Work to be completed:
Once you reach the line containing "εc : ℝ, 0 < εc" in the entries below, write out that line and each one after it down to the line containing "(∃ Gamb : (↥D", exactly and with nothing added.

Data shown:
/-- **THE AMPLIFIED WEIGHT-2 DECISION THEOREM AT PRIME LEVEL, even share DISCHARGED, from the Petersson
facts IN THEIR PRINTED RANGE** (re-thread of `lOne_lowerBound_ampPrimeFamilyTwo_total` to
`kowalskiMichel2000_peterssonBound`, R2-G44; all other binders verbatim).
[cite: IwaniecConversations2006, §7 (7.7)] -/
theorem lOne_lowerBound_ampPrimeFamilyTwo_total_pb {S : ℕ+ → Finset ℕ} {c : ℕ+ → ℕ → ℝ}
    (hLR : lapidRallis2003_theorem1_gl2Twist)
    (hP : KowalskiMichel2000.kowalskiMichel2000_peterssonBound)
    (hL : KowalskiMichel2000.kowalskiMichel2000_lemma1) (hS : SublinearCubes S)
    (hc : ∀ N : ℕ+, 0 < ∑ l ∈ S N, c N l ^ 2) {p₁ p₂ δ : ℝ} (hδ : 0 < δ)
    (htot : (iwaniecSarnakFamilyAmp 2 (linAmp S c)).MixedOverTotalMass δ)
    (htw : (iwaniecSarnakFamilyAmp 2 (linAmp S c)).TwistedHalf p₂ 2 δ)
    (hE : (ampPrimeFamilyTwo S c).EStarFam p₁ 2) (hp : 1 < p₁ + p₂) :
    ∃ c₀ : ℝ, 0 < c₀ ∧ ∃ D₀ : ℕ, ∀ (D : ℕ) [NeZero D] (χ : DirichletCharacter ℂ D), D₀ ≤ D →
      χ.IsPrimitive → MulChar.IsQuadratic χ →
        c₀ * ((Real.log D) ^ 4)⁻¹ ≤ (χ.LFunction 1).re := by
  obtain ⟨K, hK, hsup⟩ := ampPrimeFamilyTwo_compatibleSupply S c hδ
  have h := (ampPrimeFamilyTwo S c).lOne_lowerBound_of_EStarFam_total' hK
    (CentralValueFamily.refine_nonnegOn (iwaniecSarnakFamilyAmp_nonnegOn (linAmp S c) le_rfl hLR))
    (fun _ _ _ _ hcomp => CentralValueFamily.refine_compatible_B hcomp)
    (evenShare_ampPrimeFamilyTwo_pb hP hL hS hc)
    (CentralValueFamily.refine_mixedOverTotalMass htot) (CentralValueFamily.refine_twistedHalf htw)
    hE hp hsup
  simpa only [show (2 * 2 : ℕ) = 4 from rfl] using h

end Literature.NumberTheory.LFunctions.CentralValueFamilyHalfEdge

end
---
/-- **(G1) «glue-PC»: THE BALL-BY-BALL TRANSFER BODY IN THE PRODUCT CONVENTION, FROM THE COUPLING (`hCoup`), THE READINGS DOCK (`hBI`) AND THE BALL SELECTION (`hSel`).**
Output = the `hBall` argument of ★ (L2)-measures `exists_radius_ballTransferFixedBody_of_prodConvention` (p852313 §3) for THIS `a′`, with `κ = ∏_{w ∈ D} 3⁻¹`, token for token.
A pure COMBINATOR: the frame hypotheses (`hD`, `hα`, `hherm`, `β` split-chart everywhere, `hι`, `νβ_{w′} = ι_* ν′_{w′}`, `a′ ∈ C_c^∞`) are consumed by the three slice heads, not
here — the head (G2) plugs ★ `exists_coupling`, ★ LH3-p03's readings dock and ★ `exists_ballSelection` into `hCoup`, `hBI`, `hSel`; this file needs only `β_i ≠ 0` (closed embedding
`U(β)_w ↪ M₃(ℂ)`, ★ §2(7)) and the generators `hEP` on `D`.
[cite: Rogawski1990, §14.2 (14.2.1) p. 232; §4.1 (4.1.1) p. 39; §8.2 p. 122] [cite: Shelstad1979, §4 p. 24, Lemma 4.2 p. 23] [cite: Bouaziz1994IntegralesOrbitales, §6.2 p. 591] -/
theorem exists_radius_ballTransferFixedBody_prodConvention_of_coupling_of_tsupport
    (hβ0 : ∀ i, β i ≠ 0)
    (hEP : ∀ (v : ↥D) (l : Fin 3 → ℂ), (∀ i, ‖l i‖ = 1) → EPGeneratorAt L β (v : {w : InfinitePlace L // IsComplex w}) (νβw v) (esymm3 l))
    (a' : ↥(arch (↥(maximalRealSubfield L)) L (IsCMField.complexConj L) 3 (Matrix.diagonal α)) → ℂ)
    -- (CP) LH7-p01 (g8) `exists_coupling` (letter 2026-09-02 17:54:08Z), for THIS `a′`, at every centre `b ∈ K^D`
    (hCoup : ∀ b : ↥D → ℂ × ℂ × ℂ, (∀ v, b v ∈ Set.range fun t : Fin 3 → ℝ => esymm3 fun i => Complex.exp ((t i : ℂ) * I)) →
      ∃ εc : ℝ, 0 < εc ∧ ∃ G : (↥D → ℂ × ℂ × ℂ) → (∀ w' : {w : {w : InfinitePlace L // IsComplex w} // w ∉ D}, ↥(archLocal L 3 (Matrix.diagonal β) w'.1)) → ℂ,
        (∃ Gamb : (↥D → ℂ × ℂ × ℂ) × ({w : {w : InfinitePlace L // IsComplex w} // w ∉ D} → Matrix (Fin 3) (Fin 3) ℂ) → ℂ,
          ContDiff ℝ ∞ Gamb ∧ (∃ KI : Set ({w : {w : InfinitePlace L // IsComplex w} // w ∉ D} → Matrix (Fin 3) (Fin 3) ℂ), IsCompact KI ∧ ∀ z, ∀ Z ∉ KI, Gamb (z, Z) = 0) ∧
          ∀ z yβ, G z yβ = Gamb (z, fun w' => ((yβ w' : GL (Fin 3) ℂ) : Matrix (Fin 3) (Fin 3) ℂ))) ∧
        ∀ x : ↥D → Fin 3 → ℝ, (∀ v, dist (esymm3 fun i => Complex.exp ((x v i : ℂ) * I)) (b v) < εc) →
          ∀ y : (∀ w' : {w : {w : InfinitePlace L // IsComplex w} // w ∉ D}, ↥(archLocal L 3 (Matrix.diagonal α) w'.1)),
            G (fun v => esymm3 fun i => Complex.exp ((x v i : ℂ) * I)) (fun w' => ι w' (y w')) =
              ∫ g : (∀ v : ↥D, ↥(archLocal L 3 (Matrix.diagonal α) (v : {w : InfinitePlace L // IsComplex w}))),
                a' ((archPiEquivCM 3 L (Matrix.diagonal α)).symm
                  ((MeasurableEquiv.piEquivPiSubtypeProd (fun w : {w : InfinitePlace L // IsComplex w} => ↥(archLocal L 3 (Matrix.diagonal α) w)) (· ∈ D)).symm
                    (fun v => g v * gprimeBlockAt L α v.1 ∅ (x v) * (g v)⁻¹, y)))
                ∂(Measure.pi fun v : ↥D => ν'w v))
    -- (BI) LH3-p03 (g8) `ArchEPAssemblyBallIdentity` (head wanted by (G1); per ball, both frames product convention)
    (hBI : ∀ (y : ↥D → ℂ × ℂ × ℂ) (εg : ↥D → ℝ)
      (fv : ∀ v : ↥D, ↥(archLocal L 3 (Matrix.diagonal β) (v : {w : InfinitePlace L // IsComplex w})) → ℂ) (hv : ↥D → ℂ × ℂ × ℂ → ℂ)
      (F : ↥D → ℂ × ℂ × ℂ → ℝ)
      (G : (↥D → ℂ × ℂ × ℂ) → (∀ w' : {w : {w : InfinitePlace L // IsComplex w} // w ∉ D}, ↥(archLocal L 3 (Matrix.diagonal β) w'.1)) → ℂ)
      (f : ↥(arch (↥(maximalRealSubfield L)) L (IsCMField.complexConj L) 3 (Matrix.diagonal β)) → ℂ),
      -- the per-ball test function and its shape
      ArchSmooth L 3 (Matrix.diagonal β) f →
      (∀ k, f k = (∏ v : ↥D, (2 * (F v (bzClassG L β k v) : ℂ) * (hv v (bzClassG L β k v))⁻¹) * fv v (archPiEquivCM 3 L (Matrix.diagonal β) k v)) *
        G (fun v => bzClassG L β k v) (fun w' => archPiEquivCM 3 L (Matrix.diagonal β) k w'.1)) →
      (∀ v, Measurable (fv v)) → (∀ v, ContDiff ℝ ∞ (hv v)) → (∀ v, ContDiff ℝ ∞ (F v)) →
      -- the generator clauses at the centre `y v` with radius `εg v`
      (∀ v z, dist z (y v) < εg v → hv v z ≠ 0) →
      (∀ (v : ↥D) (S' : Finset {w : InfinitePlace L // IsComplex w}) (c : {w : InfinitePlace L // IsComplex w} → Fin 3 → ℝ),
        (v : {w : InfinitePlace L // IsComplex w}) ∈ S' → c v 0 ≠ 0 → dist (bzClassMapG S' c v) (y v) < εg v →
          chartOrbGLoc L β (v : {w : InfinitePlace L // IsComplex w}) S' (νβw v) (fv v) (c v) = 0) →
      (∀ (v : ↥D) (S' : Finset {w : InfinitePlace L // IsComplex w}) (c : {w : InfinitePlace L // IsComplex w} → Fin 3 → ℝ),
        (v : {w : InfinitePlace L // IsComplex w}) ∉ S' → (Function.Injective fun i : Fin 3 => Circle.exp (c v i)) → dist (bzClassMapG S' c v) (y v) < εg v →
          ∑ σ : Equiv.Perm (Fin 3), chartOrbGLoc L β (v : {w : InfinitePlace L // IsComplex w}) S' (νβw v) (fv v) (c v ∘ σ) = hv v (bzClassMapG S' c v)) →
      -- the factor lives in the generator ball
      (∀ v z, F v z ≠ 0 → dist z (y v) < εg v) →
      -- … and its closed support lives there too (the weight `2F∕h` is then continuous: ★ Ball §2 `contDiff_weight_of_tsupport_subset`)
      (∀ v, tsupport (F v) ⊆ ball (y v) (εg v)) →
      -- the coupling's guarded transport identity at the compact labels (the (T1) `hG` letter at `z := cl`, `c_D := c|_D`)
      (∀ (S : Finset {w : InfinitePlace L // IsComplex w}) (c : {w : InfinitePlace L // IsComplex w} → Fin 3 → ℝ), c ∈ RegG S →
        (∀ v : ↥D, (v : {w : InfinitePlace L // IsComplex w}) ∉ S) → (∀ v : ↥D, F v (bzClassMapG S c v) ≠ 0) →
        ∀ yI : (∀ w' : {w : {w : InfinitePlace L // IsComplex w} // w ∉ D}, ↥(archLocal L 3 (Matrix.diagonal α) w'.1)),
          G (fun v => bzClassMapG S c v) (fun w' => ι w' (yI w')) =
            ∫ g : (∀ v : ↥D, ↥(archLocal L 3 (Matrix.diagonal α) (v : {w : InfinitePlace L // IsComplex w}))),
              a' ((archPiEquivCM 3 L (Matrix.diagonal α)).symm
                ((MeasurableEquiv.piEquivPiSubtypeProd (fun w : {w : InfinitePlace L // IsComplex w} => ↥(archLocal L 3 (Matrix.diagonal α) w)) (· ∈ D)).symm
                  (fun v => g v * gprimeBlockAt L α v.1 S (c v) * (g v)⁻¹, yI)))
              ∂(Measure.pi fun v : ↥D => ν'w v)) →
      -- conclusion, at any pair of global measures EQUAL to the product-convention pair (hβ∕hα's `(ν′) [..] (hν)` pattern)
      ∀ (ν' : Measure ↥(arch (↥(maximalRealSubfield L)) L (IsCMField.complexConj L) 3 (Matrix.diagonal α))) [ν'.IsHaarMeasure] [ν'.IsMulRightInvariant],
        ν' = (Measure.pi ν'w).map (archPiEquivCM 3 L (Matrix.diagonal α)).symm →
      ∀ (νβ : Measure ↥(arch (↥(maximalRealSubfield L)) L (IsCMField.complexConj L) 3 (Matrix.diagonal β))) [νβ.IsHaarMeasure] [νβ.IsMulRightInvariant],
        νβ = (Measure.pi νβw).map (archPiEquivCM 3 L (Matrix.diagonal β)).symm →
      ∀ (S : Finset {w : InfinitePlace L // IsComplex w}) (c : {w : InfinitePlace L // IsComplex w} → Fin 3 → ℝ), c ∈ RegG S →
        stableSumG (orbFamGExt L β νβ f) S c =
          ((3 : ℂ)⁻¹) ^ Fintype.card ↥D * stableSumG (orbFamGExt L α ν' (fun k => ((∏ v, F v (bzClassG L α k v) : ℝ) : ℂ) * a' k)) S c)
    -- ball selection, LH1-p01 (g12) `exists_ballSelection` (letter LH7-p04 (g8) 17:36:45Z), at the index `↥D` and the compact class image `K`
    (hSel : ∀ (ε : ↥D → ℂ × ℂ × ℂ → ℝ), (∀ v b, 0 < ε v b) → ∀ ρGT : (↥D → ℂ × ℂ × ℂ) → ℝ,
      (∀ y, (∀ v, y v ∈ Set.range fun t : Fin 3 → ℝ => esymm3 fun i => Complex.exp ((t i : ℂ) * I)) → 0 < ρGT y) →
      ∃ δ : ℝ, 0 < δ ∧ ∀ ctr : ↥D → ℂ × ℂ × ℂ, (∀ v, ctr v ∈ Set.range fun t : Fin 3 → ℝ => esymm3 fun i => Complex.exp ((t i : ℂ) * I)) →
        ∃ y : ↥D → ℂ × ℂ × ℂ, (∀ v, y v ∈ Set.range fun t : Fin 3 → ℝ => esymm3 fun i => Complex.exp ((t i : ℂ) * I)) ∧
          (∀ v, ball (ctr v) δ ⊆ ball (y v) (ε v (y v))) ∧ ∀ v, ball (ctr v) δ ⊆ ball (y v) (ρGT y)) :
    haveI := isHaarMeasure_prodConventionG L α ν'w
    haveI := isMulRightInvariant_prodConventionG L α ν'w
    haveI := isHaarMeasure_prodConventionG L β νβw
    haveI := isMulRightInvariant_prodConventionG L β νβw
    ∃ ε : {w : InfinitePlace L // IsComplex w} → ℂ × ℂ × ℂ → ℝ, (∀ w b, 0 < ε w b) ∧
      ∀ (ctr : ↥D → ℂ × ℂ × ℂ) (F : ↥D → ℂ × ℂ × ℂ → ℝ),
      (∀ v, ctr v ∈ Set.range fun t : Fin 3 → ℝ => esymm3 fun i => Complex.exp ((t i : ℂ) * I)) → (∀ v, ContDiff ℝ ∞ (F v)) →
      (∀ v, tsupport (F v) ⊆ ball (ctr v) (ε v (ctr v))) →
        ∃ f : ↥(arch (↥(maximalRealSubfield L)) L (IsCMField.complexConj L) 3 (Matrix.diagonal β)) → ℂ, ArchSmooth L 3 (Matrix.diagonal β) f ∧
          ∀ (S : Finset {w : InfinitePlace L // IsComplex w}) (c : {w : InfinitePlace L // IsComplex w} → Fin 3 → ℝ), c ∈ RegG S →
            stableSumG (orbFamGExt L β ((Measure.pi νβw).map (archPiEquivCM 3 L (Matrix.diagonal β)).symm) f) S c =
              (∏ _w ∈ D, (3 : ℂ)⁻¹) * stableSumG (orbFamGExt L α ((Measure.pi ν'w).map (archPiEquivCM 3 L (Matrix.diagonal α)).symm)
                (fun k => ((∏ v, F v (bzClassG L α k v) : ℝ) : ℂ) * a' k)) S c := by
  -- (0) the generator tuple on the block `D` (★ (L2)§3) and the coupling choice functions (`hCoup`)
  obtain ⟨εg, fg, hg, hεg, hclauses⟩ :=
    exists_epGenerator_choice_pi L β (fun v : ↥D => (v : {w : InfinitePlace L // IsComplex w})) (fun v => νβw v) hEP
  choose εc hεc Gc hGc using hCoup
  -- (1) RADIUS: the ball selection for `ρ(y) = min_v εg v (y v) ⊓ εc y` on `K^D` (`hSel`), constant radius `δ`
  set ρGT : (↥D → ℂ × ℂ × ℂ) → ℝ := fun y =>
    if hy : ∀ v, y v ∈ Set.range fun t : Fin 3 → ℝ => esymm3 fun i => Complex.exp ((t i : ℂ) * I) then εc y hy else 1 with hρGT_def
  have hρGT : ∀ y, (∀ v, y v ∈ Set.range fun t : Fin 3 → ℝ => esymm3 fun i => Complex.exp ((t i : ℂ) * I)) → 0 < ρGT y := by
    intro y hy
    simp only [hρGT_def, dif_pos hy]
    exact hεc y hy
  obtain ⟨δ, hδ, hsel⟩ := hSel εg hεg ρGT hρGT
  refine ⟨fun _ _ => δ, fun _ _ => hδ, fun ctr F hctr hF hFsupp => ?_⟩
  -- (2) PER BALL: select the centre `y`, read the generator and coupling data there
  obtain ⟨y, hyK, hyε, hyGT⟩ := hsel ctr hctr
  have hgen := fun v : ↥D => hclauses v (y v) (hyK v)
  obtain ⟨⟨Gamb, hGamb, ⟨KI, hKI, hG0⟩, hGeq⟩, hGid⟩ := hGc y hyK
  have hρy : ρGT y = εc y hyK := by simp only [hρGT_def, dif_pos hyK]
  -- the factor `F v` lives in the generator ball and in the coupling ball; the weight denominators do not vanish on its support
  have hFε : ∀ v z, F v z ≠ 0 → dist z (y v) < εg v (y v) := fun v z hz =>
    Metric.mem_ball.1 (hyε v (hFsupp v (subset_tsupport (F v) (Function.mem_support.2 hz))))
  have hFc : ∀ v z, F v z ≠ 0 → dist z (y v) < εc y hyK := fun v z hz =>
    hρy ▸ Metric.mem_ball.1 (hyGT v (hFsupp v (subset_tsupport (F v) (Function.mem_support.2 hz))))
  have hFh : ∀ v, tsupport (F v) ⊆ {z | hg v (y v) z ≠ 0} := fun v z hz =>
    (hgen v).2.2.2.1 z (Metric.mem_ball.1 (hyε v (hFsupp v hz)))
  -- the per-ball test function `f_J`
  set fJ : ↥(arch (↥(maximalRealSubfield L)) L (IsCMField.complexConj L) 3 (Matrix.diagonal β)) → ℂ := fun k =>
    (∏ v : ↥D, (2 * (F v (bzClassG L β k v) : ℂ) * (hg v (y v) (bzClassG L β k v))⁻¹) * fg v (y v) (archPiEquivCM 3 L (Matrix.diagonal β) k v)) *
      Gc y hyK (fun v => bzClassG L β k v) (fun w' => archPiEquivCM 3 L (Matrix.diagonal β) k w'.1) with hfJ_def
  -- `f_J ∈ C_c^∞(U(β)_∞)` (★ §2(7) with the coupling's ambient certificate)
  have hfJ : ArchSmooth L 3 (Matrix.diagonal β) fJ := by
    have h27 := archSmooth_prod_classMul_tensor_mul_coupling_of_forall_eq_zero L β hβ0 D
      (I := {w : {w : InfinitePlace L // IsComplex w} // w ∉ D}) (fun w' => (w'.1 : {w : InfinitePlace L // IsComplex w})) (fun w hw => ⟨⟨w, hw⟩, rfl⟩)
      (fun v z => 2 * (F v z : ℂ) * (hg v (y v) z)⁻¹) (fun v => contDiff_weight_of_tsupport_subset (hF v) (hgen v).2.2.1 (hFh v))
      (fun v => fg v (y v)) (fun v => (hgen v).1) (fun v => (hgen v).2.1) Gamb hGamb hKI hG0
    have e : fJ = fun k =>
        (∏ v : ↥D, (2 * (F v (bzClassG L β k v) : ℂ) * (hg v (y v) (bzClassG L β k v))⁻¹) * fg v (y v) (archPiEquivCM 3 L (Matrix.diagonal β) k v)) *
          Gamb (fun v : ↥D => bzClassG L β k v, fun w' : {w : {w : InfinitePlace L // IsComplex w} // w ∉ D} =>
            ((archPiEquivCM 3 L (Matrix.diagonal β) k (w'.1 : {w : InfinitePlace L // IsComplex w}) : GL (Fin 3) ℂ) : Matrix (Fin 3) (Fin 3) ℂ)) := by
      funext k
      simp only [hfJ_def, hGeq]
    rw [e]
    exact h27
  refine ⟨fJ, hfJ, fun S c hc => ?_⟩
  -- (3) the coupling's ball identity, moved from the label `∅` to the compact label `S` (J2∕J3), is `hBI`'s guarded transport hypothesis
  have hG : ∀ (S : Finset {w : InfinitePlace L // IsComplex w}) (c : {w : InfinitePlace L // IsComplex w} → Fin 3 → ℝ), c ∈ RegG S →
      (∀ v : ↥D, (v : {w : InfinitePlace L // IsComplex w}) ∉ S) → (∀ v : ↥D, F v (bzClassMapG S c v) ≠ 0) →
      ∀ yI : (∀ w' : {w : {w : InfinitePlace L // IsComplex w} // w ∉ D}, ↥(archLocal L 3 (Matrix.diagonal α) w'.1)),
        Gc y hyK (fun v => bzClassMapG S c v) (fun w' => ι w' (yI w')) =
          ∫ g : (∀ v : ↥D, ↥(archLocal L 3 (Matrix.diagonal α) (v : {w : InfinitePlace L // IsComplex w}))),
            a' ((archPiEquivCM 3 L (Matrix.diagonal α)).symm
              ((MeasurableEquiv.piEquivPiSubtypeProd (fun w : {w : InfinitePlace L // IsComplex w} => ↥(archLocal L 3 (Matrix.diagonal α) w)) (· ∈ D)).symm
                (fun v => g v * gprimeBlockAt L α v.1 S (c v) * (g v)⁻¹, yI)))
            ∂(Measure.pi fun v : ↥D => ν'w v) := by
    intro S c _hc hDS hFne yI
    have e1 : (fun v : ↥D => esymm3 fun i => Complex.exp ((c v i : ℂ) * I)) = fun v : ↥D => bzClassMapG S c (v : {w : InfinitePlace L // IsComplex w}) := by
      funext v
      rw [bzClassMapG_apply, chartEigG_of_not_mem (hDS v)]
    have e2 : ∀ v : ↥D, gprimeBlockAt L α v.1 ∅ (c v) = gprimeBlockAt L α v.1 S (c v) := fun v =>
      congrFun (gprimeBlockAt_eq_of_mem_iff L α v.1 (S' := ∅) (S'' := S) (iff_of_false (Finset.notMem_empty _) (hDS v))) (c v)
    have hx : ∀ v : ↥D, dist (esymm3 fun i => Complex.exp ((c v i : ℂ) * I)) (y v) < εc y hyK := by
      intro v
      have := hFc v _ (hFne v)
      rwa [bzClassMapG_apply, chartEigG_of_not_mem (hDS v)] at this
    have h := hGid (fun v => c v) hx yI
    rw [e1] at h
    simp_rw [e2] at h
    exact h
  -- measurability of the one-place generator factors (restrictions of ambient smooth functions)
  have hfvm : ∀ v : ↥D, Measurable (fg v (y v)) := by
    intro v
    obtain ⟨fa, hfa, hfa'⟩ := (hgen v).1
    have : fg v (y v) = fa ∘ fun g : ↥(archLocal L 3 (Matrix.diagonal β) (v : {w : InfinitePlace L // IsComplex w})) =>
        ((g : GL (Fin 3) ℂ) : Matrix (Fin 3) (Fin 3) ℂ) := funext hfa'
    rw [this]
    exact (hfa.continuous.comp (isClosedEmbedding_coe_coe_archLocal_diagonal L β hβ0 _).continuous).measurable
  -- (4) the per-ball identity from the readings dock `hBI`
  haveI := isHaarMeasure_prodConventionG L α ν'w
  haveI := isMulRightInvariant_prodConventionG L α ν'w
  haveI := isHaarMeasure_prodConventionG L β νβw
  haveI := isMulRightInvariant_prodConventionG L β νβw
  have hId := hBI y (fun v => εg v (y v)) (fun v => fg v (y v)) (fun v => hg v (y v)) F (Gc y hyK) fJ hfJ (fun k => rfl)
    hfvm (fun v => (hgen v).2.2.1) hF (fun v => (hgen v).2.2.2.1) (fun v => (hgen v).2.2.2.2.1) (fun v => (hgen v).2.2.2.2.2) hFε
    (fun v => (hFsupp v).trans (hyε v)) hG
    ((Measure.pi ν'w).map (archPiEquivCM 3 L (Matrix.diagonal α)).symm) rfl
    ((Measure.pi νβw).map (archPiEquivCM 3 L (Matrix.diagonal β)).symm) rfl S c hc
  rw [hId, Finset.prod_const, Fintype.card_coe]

Response to the exercise:
      ∃ εc : ℝ, 0 < εc ∧ ∃ G : (↥D → ℂ × ℂ × ℂ) → (∀ w' : {w : {w : InfinitePlace L // IsComplex w} // w ∉ D}, ↥(archLocal L 3 (Matrix.diagonal β) w'.1)) → ℂ,
        (∃ Gamb : (↥D → ℂ × ℂ × ℂ) × ({w : {w : InfinitePlace L // IsComplex w} // w ∉ D} → Matrix (Fin 3) (Fin 3) ℂ) → ℂ,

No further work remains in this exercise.